--- Listed records ---

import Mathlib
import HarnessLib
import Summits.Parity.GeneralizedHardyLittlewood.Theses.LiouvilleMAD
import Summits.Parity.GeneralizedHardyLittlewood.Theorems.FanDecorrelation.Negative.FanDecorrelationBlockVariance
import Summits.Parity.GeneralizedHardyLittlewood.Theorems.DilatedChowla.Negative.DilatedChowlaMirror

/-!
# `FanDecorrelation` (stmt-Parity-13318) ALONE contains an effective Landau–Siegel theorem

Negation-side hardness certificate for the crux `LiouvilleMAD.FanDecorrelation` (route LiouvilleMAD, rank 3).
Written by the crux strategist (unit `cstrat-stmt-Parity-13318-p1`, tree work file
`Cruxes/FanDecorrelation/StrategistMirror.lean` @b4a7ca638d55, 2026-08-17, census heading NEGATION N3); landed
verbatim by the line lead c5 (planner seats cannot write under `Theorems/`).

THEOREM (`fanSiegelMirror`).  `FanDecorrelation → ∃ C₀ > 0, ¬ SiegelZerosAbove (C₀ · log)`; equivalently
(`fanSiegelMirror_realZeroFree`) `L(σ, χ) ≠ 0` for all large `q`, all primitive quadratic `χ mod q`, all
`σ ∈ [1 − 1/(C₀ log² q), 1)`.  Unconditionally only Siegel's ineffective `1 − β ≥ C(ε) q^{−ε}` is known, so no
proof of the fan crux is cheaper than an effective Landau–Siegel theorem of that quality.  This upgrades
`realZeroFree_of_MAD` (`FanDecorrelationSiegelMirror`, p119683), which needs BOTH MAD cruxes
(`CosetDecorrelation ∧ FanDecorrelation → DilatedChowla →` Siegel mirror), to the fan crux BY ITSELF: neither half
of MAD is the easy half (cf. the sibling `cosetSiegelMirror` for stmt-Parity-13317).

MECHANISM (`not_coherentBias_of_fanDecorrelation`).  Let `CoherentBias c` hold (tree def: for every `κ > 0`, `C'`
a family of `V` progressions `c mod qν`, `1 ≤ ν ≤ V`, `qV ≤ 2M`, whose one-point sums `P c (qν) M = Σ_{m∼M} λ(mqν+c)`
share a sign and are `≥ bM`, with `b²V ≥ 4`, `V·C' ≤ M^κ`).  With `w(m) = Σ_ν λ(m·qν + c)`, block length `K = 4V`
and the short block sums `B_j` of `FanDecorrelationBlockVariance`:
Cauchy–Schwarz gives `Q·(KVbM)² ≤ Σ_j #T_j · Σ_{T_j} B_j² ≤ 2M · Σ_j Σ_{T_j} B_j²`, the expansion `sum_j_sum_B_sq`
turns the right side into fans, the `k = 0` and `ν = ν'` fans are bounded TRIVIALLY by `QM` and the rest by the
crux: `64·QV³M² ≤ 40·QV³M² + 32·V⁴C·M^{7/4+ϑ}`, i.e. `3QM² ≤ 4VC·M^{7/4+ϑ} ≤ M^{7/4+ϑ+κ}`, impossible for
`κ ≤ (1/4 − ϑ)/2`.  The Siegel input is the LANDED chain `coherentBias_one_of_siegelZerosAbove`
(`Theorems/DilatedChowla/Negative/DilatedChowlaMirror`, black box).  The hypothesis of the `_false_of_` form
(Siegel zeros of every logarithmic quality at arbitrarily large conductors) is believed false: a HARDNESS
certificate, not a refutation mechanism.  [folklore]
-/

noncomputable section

...

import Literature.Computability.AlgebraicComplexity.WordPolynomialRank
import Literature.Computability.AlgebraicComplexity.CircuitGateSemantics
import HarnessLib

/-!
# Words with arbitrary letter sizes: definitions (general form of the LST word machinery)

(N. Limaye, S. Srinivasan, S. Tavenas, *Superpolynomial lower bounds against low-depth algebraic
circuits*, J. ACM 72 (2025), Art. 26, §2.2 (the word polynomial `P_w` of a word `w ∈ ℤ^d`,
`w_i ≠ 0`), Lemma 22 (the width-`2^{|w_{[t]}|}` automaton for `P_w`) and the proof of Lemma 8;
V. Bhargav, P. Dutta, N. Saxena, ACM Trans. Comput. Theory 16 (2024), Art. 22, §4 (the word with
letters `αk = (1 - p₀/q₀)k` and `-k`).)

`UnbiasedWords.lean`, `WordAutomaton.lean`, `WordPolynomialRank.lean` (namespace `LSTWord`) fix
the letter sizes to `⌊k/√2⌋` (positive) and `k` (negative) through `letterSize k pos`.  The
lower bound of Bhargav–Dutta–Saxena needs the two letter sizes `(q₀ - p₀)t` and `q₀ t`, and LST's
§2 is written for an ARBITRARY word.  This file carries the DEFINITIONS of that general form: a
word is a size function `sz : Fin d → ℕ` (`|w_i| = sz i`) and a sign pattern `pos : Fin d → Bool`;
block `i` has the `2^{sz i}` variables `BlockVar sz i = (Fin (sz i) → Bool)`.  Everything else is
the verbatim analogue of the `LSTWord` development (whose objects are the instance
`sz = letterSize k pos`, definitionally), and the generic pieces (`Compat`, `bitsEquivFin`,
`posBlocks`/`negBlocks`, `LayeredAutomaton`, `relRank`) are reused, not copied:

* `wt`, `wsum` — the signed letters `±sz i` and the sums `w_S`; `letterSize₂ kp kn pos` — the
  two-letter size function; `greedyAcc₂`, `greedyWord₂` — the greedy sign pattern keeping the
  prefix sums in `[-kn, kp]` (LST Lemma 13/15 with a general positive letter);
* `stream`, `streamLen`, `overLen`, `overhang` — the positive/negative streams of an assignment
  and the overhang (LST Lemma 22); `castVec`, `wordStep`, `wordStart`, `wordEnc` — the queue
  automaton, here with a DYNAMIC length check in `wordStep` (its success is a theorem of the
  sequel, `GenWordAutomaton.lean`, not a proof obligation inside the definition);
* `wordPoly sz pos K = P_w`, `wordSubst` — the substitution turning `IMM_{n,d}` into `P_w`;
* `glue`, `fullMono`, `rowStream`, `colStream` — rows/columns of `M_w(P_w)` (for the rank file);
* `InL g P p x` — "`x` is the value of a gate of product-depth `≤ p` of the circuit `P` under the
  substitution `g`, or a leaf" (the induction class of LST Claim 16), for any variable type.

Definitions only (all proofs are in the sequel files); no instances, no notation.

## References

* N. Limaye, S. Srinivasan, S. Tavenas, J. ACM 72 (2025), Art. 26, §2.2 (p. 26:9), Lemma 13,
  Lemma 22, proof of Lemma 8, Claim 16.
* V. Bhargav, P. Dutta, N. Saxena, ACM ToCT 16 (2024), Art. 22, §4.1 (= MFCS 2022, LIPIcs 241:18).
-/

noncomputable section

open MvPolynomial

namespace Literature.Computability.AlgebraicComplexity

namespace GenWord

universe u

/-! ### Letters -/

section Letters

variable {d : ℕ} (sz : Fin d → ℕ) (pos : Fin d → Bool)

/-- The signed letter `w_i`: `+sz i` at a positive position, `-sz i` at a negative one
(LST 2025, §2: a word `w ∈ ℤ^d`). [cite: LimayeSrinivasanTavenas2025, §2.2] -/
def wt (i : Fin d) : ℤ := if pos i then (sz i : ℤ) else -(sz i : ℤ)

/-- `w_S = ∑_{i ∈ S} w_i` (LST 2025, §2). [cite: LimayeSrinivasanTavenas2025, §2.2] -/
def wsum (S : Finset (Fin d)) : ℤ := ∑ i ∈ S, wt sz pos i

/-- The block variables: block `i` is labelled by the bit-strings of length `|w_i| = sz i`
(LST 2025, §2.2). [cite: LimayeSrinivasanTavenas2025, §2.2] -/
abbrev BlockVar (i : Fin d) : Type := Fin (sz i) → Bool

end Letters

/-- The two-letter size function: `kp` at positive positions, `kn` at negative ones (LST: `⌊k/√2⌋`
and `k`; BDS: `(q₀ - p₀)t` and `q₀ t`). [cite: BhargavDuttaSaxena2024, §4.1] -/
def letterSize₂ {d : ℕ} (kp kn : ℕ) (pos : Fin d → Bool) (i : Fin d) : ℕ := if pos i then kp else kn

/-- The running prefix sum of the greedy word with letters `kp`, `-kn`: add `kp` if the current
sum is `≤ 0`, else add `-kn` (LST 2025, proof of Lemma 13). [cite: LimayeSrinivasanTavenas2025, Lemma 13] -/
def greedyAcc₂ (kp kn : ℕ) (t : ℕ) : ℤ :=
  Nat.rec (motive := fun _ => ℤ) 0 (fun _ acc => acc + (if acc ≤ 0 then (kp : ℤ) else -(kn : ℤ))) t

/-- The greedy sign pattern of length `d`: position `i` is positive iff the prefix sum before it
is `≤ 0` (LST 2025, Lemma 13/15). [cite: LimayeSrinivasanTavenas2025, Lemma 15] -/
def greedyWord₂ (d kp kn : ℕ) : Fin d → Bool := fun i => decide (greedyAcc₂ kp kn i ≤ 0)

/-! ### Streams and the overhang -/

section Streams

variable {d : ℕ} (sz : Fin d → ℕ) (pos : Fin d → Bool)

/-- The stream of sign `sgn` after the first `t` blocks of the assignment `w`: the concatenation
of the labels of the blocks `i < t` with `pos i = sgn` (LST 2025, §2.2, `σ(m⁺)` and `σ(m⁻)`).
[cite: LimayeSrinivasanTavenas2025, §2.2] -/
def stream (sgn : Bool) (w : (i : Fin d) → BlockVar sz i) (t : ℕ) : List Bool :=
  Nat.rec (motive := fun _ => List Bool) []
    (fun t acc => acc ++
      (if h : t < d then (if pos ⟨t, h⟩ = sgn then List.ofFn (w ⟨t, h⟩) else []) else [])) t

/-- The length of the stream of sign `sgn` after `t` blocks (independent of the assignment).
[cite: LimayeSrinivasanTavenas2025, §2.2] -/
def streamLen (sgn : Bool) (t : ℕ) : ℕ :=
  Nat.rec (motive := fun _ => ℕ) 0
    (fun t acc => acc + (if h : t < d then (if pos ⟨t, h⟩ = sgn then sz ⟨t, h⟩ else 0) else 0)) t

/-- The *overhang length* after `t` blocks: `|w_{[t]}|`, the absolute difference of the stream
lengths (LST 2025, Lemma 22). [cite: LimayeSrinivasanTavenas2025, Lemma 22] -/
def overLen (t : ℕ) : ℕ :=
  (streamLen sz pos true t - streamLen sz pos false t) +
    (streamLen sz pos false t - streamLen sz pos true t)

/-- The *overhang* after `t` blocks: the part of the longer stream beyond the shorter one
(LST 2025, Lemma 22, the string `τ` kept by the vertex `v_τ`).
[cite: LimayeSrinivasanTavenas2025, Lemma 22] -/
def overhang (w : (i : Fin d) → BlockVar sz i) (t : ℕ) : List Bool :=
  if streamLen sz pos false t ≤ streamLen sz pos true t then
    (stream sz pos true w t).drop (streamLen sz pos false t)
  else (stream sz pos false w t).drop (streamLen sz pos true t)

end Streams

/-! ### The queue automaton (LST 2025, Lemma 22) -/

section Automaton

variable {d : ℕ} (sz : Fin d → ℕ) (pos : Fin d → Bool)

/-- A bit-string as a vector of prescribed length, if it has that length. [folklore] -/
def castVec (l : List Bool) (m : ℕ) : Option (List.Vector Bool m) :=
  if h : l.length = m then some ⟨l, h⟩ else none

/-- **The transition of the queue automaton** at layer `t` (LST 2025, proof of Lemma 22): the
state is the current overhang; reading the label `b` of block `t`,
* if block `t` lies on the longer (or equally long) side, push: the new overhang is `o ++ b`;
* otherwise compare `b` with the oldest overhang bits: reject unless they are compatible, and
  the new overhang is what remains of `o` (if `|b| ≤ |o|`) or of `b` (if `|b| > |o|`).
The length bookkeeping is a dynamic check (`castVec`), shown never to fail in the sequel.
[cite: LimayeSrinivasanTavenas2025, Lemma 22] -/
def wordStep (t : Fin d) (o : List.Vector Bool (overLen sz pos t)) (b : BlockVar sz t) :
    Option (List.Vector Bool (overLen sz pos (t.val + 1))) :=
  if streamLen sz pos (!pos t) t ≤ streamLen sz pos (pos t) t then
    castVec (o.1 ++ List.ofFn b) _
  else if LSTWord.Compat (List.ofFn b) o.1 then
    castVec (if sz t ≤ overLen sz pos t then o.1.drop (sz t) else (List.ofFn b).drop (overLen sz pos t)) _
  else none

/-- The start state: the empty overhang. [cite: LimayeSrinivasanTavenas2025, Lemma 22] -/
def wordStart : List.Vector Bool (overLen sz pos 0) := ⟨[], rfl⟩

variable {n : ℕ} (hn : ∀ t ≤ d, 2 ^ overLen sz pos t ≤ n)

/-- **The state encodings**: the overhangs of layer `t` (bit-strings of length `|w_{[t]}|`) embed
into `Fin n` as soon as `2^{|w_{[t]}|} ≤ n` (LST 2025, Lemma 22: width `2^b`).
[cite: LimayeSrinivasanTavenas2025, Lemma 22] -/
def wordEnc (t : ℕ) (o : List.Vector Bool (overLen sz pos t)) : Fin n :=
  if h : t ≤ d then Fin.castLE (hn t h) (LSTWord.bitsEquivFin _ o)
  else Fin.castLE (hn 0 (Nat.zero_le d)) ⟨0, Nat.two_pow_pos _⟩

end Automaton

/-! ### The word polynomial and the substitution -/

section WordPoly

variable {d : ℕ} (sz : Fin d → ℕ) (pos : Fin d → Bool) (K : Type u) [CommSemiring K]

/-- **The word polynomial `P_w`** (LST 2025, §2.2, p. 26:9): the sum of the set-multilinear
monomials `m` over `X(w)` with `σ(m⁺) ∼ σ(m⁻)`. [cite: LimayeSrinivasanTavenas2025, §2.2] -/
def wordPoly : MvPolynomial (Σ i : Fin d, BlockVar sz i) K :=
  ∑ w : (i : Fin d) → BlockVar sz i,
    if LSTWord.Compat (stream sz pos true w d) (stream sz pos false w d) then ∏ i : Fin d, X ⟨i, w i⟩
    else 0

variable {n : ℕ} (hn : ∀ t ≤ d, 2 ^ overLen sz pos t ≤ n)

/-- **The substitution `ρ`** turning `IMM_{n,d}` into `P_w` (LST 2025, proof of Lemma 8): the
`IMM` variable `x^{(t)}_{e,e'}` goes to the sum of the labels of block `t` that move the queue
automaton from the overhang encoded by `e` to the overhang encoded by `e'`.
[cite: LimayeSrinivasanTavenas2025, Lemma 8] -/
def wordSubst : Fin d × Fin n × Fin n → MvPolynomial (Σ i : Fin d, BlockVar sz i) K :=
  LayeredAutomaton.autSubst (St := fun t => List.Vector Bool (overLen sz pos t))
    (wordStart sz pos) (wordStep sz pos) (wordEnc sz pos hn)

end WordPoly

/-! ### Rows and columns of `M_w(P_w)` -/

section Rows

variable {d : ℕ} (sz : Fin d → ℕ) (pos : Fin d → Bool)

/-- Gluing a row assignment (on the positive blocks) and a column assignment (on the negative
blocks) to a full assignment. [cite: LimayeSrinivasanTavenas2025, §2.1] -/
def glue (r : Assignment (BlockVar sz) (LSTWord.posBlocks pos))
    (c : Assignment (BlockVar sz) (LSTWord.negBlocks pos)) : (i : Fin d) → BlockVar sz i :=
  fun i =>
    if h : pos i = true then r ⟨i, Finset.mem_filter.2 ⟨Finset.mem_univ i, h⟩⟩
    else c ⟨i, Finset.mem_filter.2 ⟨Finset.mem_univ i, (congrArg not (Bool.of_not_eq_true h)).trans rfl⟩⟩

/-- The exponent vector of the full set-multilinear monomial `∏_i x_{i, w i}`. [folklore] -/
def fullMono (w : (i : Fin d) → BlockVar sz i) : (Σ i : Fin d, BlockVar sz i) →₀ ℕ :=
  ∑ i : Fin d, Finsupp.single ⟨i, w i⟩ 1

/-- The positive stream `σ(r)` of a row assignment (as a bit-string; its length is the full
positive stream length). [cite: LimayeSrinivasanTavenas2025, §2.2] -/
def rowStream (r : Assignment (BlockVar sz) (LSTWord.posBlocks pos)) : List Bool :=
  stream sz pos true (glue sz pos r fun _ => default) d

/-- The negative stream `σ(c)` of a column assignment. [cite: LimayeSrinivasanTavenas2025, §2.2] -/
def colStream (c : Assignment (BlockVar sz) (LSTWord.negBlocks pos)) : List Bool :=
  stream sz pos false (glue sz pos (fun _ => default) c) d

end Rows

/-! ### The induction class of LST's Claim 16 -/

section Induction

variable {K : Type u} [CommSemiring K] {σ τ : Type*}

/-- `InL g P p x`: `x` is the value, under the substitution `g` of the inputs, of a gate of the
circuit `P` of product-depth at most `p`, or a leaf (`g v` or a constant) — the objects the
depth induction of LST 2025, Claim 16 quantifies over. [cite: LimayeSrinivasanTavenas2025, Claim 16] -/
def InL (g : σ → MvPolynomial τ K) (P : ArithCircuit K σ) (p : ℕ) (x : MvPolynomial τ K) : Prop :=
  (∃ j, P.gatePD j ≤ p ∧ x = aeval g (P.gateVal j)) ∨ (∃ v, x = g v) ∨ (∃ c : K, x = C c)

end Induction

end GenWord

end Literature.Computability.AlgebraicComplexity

...

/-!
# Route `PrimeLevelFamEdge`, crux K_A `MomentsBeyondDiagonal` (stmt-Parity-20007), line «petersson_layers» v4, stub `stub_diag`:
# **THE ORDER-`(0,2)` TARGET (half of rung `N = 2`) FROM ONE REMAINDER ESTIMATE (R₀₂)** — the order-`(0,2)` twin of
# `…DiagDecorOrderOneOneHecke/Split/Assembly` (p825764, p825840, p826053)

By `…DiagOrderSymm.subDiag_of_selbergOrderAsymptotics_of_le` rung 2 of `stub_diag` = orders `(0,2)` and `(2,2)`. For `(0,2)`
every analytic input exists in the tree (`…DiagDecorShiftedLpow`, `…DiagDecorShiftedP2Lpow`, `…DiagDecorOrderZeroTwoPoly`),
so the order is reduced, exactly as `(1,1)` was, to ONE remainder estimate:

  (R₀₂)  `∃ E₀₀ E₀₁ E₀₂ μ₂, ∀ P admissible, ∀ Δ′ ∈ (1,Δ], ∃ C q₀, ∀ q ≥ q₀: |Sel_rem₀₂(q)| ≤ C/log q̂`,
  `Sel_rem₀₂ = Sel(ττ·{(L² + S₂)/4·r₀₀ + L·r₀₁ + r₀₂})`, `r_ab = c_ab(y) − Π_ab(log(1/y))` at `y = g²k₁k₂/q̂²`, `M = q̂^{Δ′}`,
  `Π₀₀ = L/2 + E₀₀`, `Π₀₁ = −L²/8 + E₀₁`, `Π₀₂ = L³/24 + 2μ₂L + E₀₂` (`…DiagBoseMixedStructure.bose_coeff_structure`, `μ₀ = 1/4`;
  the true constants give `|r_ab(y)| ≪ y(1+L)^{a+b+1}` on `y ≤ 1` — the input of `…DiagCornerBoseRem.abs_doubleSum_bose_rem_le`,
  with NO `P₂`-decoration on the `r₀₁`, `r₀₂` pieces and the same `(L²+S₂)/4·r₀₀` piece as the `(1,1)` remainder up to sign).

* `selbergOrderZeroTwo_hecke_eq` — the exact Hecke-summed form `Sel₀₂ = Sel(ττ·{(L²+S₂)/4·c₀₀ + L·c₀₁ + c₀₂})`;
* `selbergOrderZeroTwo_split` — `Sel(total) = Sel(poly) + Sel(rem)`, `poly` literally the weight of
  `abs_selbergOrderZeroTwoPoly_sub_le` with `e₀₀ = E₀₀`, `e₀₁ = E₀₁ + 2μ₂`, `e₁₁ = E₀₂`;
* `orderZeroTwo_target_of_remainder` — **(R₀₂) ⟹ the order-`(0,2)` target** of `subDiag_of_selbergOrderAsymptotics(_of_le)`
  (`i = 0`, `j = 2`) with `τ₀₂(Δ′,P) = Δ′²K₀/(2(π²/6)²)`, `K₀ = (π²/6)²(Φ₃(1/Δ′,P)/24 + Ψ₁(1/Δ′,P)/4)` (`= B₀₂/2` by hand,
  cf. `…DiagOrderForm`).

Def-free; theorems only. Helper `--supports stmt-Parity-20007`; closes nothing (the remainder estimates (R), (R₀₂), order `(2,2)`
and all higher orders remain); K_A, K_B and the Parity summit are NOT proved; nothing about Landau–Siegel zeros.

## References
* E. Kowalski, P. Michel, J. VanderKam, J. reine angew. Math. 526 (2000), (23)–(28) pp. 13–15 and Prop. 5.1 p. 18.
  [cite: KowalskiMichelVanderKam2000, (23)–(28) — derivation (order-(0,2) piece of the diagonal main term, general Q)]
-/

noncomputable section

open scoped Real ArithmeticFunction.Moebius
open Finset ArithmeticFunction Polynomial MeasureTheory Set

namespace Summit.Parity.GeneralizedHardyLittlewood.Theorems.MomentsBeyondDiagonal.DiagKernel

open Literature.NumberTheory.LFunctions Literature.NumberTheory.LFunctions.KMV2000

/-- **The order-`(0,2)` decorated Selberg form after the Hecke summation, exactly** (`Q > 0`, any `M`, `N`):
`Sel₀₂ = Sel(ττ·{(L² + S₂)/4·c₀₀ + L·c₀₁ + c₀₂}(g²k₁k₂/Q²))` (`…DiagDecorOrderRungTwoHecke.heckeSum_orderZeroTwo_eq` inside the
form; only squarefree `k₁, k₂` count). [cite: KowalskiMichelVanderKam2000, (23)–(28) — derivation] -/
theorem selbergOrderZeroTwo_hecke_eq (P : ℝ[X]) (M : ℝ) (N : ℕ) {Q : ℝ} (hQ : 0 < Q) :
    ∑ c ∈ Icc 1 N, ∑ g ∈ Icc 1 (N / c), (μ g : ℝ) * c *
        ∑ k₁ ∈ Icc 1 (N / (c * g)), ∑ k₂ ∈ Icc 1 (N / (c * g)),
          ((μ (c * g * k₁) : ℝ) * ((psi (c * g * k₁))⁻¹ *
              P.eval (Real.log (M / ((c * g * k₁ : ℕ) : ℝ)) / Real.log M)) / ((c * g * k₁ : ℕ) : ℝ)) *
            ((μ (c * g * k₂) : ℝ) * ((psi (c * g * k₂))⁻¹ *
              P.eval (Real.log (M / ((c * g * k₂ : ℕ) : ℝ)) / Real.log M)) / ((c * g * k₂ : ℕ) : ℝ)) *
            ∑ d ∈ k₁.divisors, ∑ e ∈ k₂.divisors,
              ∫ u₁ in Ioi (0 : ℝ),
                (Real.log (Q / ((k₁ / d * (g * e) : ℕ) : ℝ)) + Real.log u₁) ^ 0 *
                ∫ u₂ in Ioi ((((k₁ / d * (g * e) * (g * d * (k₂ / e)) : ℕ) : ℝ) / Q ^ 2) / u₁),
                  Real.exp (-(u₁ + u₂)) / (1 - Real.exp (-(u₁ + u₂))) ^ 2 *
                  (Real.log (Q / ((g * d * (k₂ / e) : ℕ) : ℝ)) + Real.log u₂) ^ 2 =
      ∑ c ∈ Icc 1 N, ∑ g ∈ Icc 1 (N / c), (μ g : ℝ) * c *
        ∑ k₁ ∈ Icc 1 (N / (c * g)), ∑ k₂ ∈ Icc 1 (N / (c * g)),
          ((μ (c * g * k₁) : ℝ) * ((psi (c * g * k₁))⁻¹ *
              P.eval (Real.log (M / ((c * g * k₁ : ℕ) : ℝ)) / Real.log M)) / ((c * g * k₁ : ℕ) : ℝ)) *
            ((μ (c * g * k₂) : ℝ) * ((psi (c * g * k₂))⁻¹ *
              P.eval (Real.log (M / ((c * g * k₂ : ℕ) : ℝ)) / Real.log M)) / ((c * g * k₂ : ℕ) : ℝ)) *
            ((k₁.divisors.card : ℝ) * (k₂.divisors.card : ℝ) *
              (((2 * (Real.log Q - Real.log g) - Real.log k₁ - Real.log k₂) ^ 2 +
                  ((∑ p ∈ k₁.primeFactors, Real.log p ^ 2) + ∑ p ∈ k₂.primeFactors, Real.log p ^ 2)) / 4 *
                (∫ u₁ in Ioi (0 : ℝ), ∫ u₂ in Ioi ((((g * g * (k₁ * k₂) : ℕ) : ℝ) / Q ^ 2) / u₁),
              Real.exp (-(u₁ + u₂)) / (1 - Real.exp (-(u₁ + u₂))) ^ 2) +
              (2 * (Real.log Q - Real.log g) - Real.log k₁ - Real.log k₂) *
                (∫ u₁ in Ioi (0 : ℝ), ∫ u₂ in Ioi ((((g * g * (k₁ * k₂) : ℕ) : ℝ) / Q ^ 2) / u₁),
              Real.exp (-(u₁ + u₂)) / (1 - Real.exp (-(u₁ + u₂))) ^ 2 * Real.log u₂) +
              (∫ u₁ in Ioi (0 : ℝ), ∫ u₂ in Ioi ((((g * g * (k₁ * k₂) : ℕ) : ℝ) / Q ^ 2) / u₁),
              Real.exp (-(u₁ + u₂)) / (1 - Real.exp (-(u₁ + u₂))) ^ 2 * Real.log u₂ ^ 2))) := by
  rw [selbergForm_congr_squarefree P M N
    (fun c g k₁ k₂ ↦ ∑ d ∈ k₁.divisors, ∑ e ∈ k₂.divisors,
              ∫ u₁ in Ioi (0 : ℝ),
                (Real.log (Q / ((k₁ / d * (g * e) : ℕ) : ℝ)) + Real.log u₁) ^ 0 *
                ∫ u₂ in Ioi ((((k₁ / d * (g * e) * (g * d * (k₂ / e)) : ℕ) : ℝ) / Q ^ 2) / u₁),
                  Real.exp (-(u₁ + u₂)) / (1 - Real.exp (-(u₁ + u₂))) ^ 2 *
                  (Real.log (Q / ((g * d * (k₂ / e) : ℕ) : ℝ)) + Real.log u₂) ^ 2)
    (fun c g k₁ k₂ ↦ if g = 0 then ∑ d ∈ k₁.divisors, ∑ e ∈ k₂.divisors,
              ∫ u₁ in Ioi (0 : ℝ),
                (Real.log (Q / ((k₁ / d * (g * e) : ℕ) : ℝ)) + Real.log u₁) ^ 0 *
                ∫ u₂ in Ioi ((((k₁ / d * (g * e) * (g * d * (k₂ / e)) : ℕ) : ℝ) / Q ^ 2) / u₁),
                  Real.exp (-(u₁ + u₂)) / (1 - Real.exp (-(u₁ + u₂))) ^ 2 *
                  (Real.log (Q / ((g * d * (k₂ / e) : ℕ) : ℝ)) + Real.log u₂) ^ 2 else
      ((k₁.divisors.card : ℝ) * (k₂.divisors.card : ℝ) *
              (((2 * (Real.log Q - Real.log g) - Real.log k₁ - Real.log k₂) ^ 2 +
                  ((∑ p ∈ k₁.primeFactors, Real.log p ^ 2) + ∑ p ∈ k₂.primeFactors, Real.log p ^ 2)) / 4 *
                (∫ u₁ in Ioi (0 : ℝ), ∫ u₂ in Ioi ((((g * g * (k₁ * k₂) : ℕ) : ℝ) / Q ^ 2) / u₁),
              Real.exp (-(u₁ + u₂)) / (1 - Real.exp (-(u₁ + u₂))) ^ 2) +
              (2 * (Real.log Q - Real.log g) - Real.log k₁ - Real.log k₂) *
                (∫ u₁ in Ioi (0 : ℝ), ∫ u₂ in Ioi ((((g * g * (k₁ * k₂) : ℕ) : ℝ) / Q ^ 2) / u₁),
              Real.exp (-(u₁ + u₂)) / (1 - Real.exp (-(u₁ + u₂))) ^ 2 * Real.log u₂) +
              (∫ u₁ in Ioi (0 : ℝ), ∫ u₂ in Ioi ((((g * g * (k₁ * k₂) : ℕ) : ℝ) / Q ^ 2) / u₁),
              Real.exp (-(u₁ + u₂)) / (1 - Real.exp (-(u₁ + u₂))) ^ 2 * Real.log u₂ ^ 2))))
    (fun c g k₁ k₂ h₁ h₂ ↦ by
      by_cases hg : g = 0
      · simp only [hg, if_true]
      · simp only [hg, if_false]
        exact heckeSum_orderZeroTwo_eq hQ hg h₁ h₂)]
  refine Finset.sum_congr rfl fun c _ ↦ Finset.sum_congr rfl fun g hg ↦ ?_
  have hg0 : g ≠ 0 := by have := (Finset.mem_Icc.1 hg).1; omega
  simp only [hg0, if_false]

--- Task goal ---
Quote the data above from the line containing "section Letters" to the line containing "end Letters", inclusive, and stop.

--- Problem solution ---
section Letters

variable {d : ℕ} (sz : Fin d → ℕ) (pos : Fin d → Bool)

/-- The signed letter `w_i`: `+sz i` at a positive position, `-sz i` at a negative one
(LST 2025, §2: a word `w ∈ ℤ^d`). [cite: LimayeSrinivasanTavenas2025, §2.2] -/
def wt (i : Fin d) : ℤ := if pos i then (sz i : ℤ) else -(sz i : ℤ)

/-- `w_S = ∑_{i ∈ S} w_i` (LST 2025, §2). [cite: LimayeSrinivasanTavenas2025, §2.2] -/
def wsum (S : Finset (Fin d)) : ℤ := ∑ i ∈ S, wt sz pos i

/-- The block variables: block `i` is labelled by the bit-strings of length `|w_i| = sz i`
(LST 2025, §2.2). [cite: LimayeSrinivasanTavenas2025, §2.2] -/
abbrev BlockVar (i : Fin d) : Type := Fin (sz i) → Bool

end Letters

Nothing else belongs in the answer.